Study material below:
set_option maxHeartbeats 1600000 in
/-- **Q1 FROM ITS LOG-WEIGHTED ANATOMY (PROVED): QP1-log → QP2-log → QP3 → P2 → `FarFieldTruncation M v`** for a
Type-I ancient mild field with the log-cube budget, at the SAME rate constant `M`.  The author's
`farFieldTruncation_of_quietAnatomy` (quiet_collar.lean ll. 835–1070) with `(h1 : QuietCollarLog v) (h2 : CutPairLog v)`;
body byte-identical (QP1's collar is fed verbatim into QP2's hypothesis; only QP2's conclusions are used afterwards).
[line quiet_collar, ns-idea-7; port pub-ns-dss typer] -/
theorem farFieldTruncation_of_quietAnatomyLog {M : ℝ}
    {v : ℝ → EuclideanSpace ℝ (Fin 3) → EuclideanSpace ℝ (Fin 3)}
    (hv : IsTypeIAncientMild M v) (hB : EnvelopeCubeBudget v)
    (h1 : QuietCollarLog v) (h2 : CutPairLog v) (h3 : ForcedTwoNormShadowing) (h4 : FrameBootstrap) :
    FarFieldTruncation M v := by
  intro δ hδ hδ1
  -- the rate constant is nonnegative
  have hM : 0 ≤ M := by
    have h := hv.2.2.2 (-1) (by norm_num) 0
    rw [neg_neg, Real.sqrt_one, div_one] at h
    exact (norm_nonneg _).trans h
  -- QP3 constants (depend on M only)
  obtain ⟨κ₃, K₃, hκ₃, hK₃, hsh⟩ := h3 M hM
  have hK₃pos : 0 < K₃ := by linarith
  -- the sup target η₁ ε^{κ₃}, η₁ = δ/(2K₃)
  set η₁ : ℝ := δ / (2 * K₃) with hη₁
  have hη₁pos : 0 < η₁ := by positivity
  have hη₁le : η₁ ≤ δ / 2 := by
    rw [hη₁]
    exact div_le_div_of_nonneg_left hδ.le (by norm_num) (by linarith)
  -- QP2 constants for this target, QP1 constants for QP2's requests
  obtain ⟨k₂, K₂, hk₂, hK₂, hcut⟩ := h2 η₁ κ₃ hη₁pos hκ₃
  obtain ⟨κ₁, K₁, hκ₁, hK₁, hcol⟩ := h1 k₂ K₂ hk₂ hK₂
  -- the budget constant
  obtain ⟨B, hB0, hbud⟩ := hB
  -- constants of Q1
  set c : ℝ := K₃ * (K₂ + 2) with hc
  have hcpos : 1 ≤ c := by
    have : (1 : ℝ) ≤ K₂ + 2 := by linarith
    calc (1 : ℝ) = 1 * 1 := by ring
      _ ≤ K₃ * (K₂ + 2) := mul_le_mul hK₃ this zero_le_one (by linarith)
  refine ⟨k₂ + (κ₁ + κ₁), max (K₂ * (K₁ * K₁)) (4 * (B + 1) * c ^ 3), by positivity, ?_, ?_⟩
  · refine le_max_of_le_right ?_
    have h1 : (1 : ℝ) ≤ c ^ 3 := one_le_pow₀ hcpos
    have h2 : (1 : ℝ) ≤ 4 * (B + 1) := by linarith
    calc (1 : ℝ) = 1 * 1 := by ring
      _ ≤ 4 * (B + 1) * c ^ 3 := mul_le_mul h2 h1 zero_le_one (by linarith)
  intro ε hε
  have hεpos : 0 < ε := hε.1
  have hεhalf : ε ≤ 1 / 2 := hε.2
  have hεlt1 : ε < 1 := by linarith
  -- QP2's requests at ε, QP1's collar, QP2's cut pair
  obtain ⟨ηq, Lq, hηq, hLq, hLqK, hpair⟩ := hcut ε hε
  obtain ⟨r, hr2, hrK, hquiet⟩ := hcol ε hε ηq Lq hηq hLq hLqK
  obtain ⟨R, V, u₀, hRlo, hRhi, hu₀s, hu₀d, hu₀c, hdata, hVcont, hVle, hVzero, hVeq, hVL3, hdef, hL3⟩ :=
    hpair r hr2 hquiet
  have hrpos : 0 < r := by linarith
  have hR2 : 2 ≤ R := by linarith
  -- the slab
  set T : ℝ := 1 - ε with hT
  have hTpos : 0 < T := by rw [hT]; linarith
  have hTlt : T < 1 := by rw [hT]; linarith
  -- the sup accuracy: K₃ ε^{-κ₃} (η₁ ε^{κ₃}) = δ/2
  have hεκ₃pos : 0 < ε ^ κ₃ := Real.rpow_pos_of_pos hεpos _
  have hεκ₃ : ε ^ κ₃ ≤ 1 := Real.rpow_le_one hεpos.le hεlt1.le hκ₃
  have hηpos : 0 < η₁ * ε ^ κ₃ := mul_pos hη₁pos hεκ₃pos
  have hηle : η₁ * ε ^ κ₃ ≤ δ / 2 := (mul_le_of_le_one_right hη₁pos.le hεκ₃).trans hη₁le
  have hδw : K₃ * ε ^ (-κ₃) * (η₁ * ε ^ κ₃) = δ / 2 := by
    rw [Real.rpow_neg hεpos.le, hη₁]
    field_simp
  -- rate and boundedness of V
  have hVrate : ∀ t ∈ Icc 0 T, ∀ x, ‖V t x‖ ≤ M * (1 - t) ^ (-(1 / 2 : ℝ)) := by
    intro t ht x
    have h1t : 0 < 1 - t := by rw [hT] at ht; linarith [ht.2]
    have h := hv.2.2.2 (t - 1) (by linarith) x
    have hneg : -(t - 1) = 1 - t := by ring
    rw [hneg, Real.sqrt_eq_rpow, div_eq_mul_inv, ← Real.rpow_neg h1t.le] at h
    exact (hVle t ht x).trans h
  have hsqε : 0 < Real.sqrt ε := Real.sqrt_pos.2 hεpos
  have hVbd : ∃ B' : ℝ, ∀ t ∈ Icc 0 T, ∀ x, ‖V t x‖ ≤ B' := by
    refine ⟨M / Real.sqrt ε, fun t ht x => (hVle t ht x).trans ?_⟩
    have h := hv.2.2.2 (t - 1) (by rw [hT] at ht; linarith [ht.2]) x
    refine h.trans ?_
    have hneg : -(t - 1) = 1 - t := by ring
    rw [hneg]
    have hsq : Real.sqrt ε ≤ Real.sqrt (1 - t) := by
      apply Real.sqrt_le_sqrt; rw [hT] at ht; linarith [ht.2]
    exact div_le_div_of_nonneg_left hM hsqε hsq
  have hVdec : ∀ η : ℝ, 0 < η → ∃ R' : ℝ, ∀ t ∈ Icc 0 T, ∀ x : EuclideanSpace ℝ (Fin 3),
      R' ≤ ‖x‖ → ‖V t x‖ ≤ η := by
    intro η hη
    exact ⟨R, fun t ht x hx => by rw [hVzero t ht x hx, norm_zero]; exact hη.le⟩
  have hVzero' : ∃ R' : ℝ, ∀ t ∈ Icc 0 (1 - ε), ∀ x : EuclideanSpace ℝ (Fin 3), R' ≤ ‖x‖ → V t x = 0 :=
    ⟨R, hVzero⟩
  -- data closeness
  have hclose0 : ∀ x, ‖u₀ x - V 0 x‖ ≤ δ / 2 := fun x => (hdata x).trans hηle
  -- the improvement from QP3 (sup part)
  have himp : ∀ T' ∈ Ioc 0 T, ∀ (u : ℝ → EuclideanSpace ℝ (Fin 3) → EuclideanSpace ℝ (Fin 3))
      (p : ℝ → EuclideanSpace ℝ (Fin 3) → ℝ), TaoFrame T' u p → u 0 = u₀ →
      (∀ t ∈ Icc 0 T', ∀ x, ‖u t x - V t x‖ ≤ 2 * δ) →
      ∀ t ∈ Icc 0 T', ∀ x, ‖u t x - V t x‖ ≤ δ := by
    intro T' hT' u p hframe hu0 hboot
    have hboot2 : ∀ t ∈ Icc 0 T', ∀ x, ‖u t x - V t x‖ ≤ 2 :=
      fun t ht x => (hboot t ht x).trans (by linarith)
    have h := (hsh ε hε (η₁ * ε ^ κ₃) hηpos.le V hVcont hVrate hVzero' hdef u₀ hdata T' hT' u p
      hframe hu0 hboot2).1
    intro t ht x
    have := h t ht x
    rw [hδw] at this
    linarith
  -- P2: the Tao-frame solution on [0, 1-ε]
  obtain ⟨u, p, hframe, hu0, hclose⟩ :=
    h4 T δ u₀ V hTpos hδ hu₀s hu₀d hu₀c hVcont hVbd hVdec hclose0 himp
  -- QP3 on the full slab
  have hTmem : T ∈ Ioc 0 T := ⟨hTpos, le_rfl⟩
  have hboot2 : ∀ t ∈ Icc 0 T, ∀ x, ‖u t x - V t x‖ ≤ 2 :=
    fun t ht x => (hclose t ht x).trans (by linarith)
  obtain ⟨hsup, hL3w⟩ :=
    hsh ε hε (η₁ * ε ^ κ₃) hηpos.le V hVcont hVrate hVzero' hdef u₀ hdata T hTmem u p hframe hu0 hboot2
  have hsupδ : ∀ t ∈ Icc 0 T, ∀ x, ‖u t x - V t x‖ ≤ δ / 2 := by
    intro t ht x
    have := hsup t ht x
    rwa [hδw] at this
  -- the internal budget at (R, ε) and the L³ size of w = u - V
  obtain ⟨bs, hbs0, hbscube, hbsv⟩ := hbud R hR2 ε ⟨hεpos, hεlt1.le⟩
  have hVb : ∀ t ∈ Icc 0 (1 - ε), eLpNorm (V t) 3 volume ≤ ENNReal.ofReal bs := by
    intro t ht
    refine (hVL3 t ht).trans (hbsv (t - 1) ?_)
    constructor <;> linarith [ht.1, ht.2]
  obtain ⟨hdataL3, hdefL3⟩ := hL3 bs hbs0 hbsv
  have hδw1 : K₃ * ε ^ (-κ₃) * (η₁ * ε ^ κ₃) ≤ 1 := by rw [hδw]; linarith
  have hwL3 := hL3w (K₂ * (bs + 1)) bs (by positivity) hbs0 hδw1 hdataL3 hdefL3 hVb
  rw [hδw] at hwL3
  set k : ℝ := K₃ * (K₂ * (bs + 1) + bs * (δ / 2)) with hk
  have hk0 : 0 ≤ k := by positivity
  have hkc : k ≤ c * (bs + 1) := by
    rw [hk, hc]
    have h1 : K₂ * (bs + 1) + bs * (δ / 2) ≤ (K₂ + 2) * (bs + 1) := by nlinarith
    calc K₃ * (K₂ * (bs + 1) + bs * (δ / 2)) ≤ K₃ * ((K₂ + 2) * (bs + 1)) :=
          mul_le_mul_of_nonneg_left h1 (by linarith)
      _ = K₃ * (K₂ + 2) * (bs + 1) := by ring
  -- assemble Q1 at this ε
  refine ⟨R, u, p, hR2, ?_, hframe, ?_, ⟨k, hk0, ?_, ?_⟩, ?_⟩
  · -- R ≤ K ε^{-κ}
    have hrK' : r ≤ K₁ * ε ^ (-κ₁) := by linarith
    have hεk₂ : 0 ≤ ε ^ (-k₂) := Real.rpow_nonneg hεpos.le _
    have hεκ₁ : 0 ≤ ε ^ (-κ₁) := Real.rpow_nonneg hεpos.le _
    have hrr : r * r ≤ (K₁ * ε ^ (-κ₁)) * (K₁ * ε ^ (-κ₁)) :=
      mul_le_mul hrK' hrK' hrpos.le (by positivity)
    have hexp : ε ^ (-(k₂ + (κ₁ + κ₁))) = ε ^ (-k₂) * (ε ^ (-κ₁) * ε ^ (-κ₁)) := by
      rw [← Real.rpow_add hεpos, ← Real.rpow_add hεpos]; ring_nf
    calc R ≤ K₂ * ε ^ (-k₂) * (r * r) := hRhi
      _ ≤ K₂ * ε ^ (-k₂) * ((K₁ * ε ^ (-κ₁)) * (K₁ * ε ^ (-κ₁))) :=
          mul_le_mul_of_nonneg_left hrr (by positivity)
      _ = (K₂ * (K₁ * K₁)) * ε ^ (-(k₂ + (κ₁ + κ₁))) := by rw [hexp]; ring
      _ ≤ max (K₂ * (K₁ * K₁)) (4 * (B + 1) * c ^ 3) * ε ^ (-(k₂ + (κ₁ + κ₁))) :=
          mul_le_mul_of_nonneg_right (le_max_left _ _) (Real.rpow_nonneg hεpos.le _)
  · -- (i) the virtual Type-I bound with constant M + 1
    intro t ht x
    have ht' : t ∈ Icc 0 T := by simpa [hT] using ht
    have h1t : 0 < 1 - t := by rw [hT] at ht'; linarith [ht'.2]
    have h1t' : 1 - t ≤ 1 := by linarith [ht'.1]
    have hone : (1 : ℝ) ≤ (1 - t) ^ (-(1 / 2 : ℝ)) :=
      Real.one_le_rpow_of_pos_of_le_one_of_nonpos h1t h1t' (by norm_num)
    have hw : ‖u t x - V t x‖ ≤ δ / 2 := hsupδ t ht' x
    have hVx : ‖V t x‖ ≤ M * (1 - t) ^ (-(1 / 2 : ℝ)) := hVrate t ht' x
    have heq : (1 - ε + ε - t) = 1 - t := by ring
    rw [heq]
    calc ‖u t x‖ = ‖(u t x - V t x) + V t x‖ := by abel_nf
      _ ≤ ‖u t x - V t x‖ + ‖V t x‖ := norm_add_le _ _
      _ ≤ δ / 2 + M * (1 - t) ^ (-(1 / 2 : ℝ)) := by linarith
      _ ≤ 1 * (1 - t) ^ (-(1 / 2 : ℝ)) + M * (1 - t) ^ (-(1 / 2 : ℝ)) := by nlinarith
      _ = (M + 1) * (1 - t) ^ (-(1 / 2 : ℝ)) := by ring
  · -- (ii) the cube-log shape of k
    have hlogR : 0 ≤ Real.log R := Real.log_nonneg (by linarith)
    have hlogε : 0 ≤ Real.log (1 / ε) := by
      apply Real.log_nonneg; rw [le_div_iff₀ hεpos]; linarith
    have hL : 1 ≤ 1 + Real.log R + Real.log (1 / ε) := by linarith
    have h1 : k ^ 3 ≤ (c * (bs + 1)) ^ 3 := by gcongr
    have h2 : (bs + 1) ^ 3 ≤ 4 * bs ^ 3 + 4 * 1 ^ 3 := DyadicChaining.add_pow_three_le_four hbs0 zero_le_one
    have h3 : (c * (bs + 1)) ^ 3 = c ^ 3 * (bs + 1) ^ 3 := by ring
    have hc3 : 0 ≤ c ^ 3 := by positivity
    have h4 : c ^ 3 * (bs + 1) ^ 3 ≤ c ^ 3 * (4 * (B * (1 + Real.log R + Real.log (1 / ε)) + 1)) := by
      refine mul_le_mul_of_nonneg_left ?_ hc3
      calc (bs + 1) ^ 3 ≤ 4 * bs ^ 3 + 4 * 1 ^ 3 := h2
        _ ≤ 4 * (B * (1 + Real.log R + Real.log (1 / ε)) + 1) := by
            simp only [one_pow]; linarith [hbscube]
    have h5' : c ^ 3 * 1 ≤ c ^ 3 * (1 + Real.log R + Real.log (1 / ε)) :=
      mul_le_mul_of_nonneg_left hL hc3
    have h5 : c ^ 3 * (4 * (B * (1 + Real.log R + Real.log (1 / ε)) + 1)) ≤
        4 * (B + 1) * c ^ 3 * (1 + Real.log R + Real.log (1 / ε)) := by
      have hexpand : 4 * (B + 1) * c ^ 3 * (1 + Real.log R + Real.log (1 / ε)) -
          c ^ 3 * (4 * (B * (1 + Real.log R + Real.log (1 / ε)) + 1)) =
          4 * (c ^ 3 * (1 + Real.log R + Real.log (1 / ε)) - c ^ 3 * 1) := by ring
      linarith [hexpand, h5']
    have h6 : 4 * (B + 1) * c ^ 3 * (1 + Real.log R + Real.log (1 / ε)) ≤
        max (K₂ * (K₁ * K₁)) (4 * (B + 1) * c ^ 3) * (1 + Real.log R + Real.log (1 / ε)) :=
      mul_le_mul_of_nonneg_right (le_max_right _ _) (by linarith)
    calc k ^ 3 ≤ (c * (bs + 1)) ^ 3 := h1
      _ = c ^ 3 * (bs + 1) ^ 3 := h3
      _ ≤ _ := h4
      _ ≤ _ := h5
      _ ≤ _ := h6
  · -- (ii) the L³ bound ‖u t‖₃ ≤ b + k for every admissible b
    intro b hb hbv t ht
    have ht' : t ∈ Icc 0 T := by simpa [hT] using ht
    have htε : t ∈ Icc 0 (1 - ε) := by simpa [hT] using ht'
    have hucont : Continuous (u t) :=
      (hframe.1.contDiff_velocity (by simpa [hT] using ht)).continuous
    have hVtcont : Continuous (fun x => V t x) := by
      have hc := hVcont.comp_continuous (f := fun x : EuclideanSpace ℝ (Fin 3) => (t, x))
        (by fun_prop) (fun x => ⟨htε, mem_univ _⟩)
      exact hc
    have hwcont : Continuous (fun x => u t x - V t x) := hucont.sub hVtcont
    have hm1 : AEStronglyMeasurable (fun x => V t x) volume := hVtcont.aestronglyMeasurable
    have hm2 : AEStronglyMeasurable (fun x => u t x - V t x) volume := hwcont.aestronglyMeasurable
    have hsplit : u t = (fun x => V t x) + fun x => u t x - V t x := by
      funext x; simp
    have h3 : (1 : ℝ≥0∞) ≤ 3 := by norm_num
    have hVt : eLpNorm (fun x => V t x) 3 volume ≤ ENNReal.ofReal b := by
      have hs : t - 1 ∈ Icc (-1 : ℝ) (-ε) := by constructor <;> linarith [htε.1, htε.2]
      exact (hVL3 t htε).trans (hbv (t - 1) hs)
    have hwt : eLpNorm (fun x => u t x - V t x) 3 volume ≤ ENNReal.ofReal k := hwL3 t ht'
    have step : eLpNorm ((fun x => V t x) + fun x => u t x - V t x) 3 volume ≤
        eLpNorm (fun x => V t x) 3 volume + eLpNorm (fun x => u t x - V t x) 3 volume :=
      eLpNorm_add_le hm1 hm2 h3
    have hfin : ENNReal.ofReal b + ENNReal.ofReal k = ENNReal.ofReal (b + k) :=
      (ENNReal.ofReal_add hb hk0).symm
    rw [hsplit]
    exact (step.trans (add_le_add hVt hwt)).trans hfin.le
  · -- (iii) δ-closeness on the unit ball at the final time
    intro x hx
    have hTmem' : T ∈ Icc 0 T := ⟨hTpos.le, le_rfl⟩
    have hTε : T ∈ Icc 0 (1 - ε) := by simpa [hT] using hTmem'
    have hxr : ‖x‖ ≤ r := by
      have : ‖x‖ < 1 := by simpa using hx
      linarith
    have hVx : V T x = v (-ε) x := by
      have h := hVeq T hTε x hxr
      have : T - 1 = -ε := by rw [hT]; ring
      rw [this] at h
      exact h
    have h := hsupδ T hTmem' x
    rw [hVx] at h
    have hgoal : ‖u T x - v (-ε) x‖ ≤ δ := by linarith
    simpa [hT] using hgoal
End of Study material.
- Instructions for the task -
Would you set down, word for word, the lines from the opening of the entries above through the line with "have hcpos : 1 ≤ c := by", both included, and no others?

- Answer -
set_option maxHeartbeats 1600000 in
/-- **Q1 FROM ITS LOG-WEIGHTED ANATOMY (PROVED): QP1-log → QP2-log → QP3 → P2 → `FarFieldTruncation M v`** for a
Type-I ancient mild field with the log-cube budget, at the SAME rate constant `M`.  The author's
`farFieldTruncation_of_quietAnatomy` (quiet_collar.lean ll. 835–1070) with `(h1 : QuietCollarLog v) (h2 : CutPairLog v)`;
body byte-identical (QP1's collar is fed verbatim into QP2's hypothesis; only QP2's conclusions are used afterwards).
[line quiet_collar, ns-idea-7; port pub-ns-dss typer] -/
theorem farFieldTruncation_of_quietAnatomyLog {M : ℝ}
    {v : ℝ → EuclideanSpace ℝ (Fin 3) → EuclideanSpace ℝ (Fin 3)}
    (hv : IsTypeIAncientMild M v) (hB : EnvelopeCubeBudget v)
    (h1 : QuietCollarLog v) (h2 : CutPairLog v) (h3 : ForcedTwoNormShadowing) (h4 : FrameBootstrap) :
    FarFieldTruncation M v := by
  intro δ hδ hδ1
  -- the rate constant is nonnegative
  have hM : 0 ≤ M := by
    have h := hv.2.2.2 (-1) (by norm_num) 0
    rw [neg_neg, Real.sqrt_one, div_one] at h
    exact (norm_nonneg _).trans h
  -- QP3 constants (depend on M only)
  obtain ⟨κ₃, K₃, hκ₃, hK₃, hsh⟩ := h3 M hM
  have hK₃pos : 0 < K₃ := by linarith
  -- the sup target η₁ ε^{κ₃}, η₁ = δ/(2K₃)
  set η₁ : ℝ := δ / (2 * K₃) with hη₁
  have hη₁pos : 0 < η₁ := by positivity
  have hη₁le : η₁ ≤ δ / 2 := by
    rw [hη₁]
    exact div_le_div_of_nonneg_left hδ.le (by norm_num) (by linarith)
  -- QP2 constants for this target, QP1 constants for QP2's requests
  obtain ⟨k₂, K₂, hk₂, hK₂, hcut⟩ := h2 η₁ κ₃ hη₁pos hκ₃
  obtain ⟨κ₁, K₁, hκ₁, hK₁, hcol⟩ := h1 k₂ K₂ hk₂ hK₂
  -- the budget constant
  obtain ⟨B, hB0, hbud⟩ := hB
  -- constants of Q1
  set c : ℝ := K₃ * (K₂ + 2) with hc
  have hcpos : 1 ≤ c := by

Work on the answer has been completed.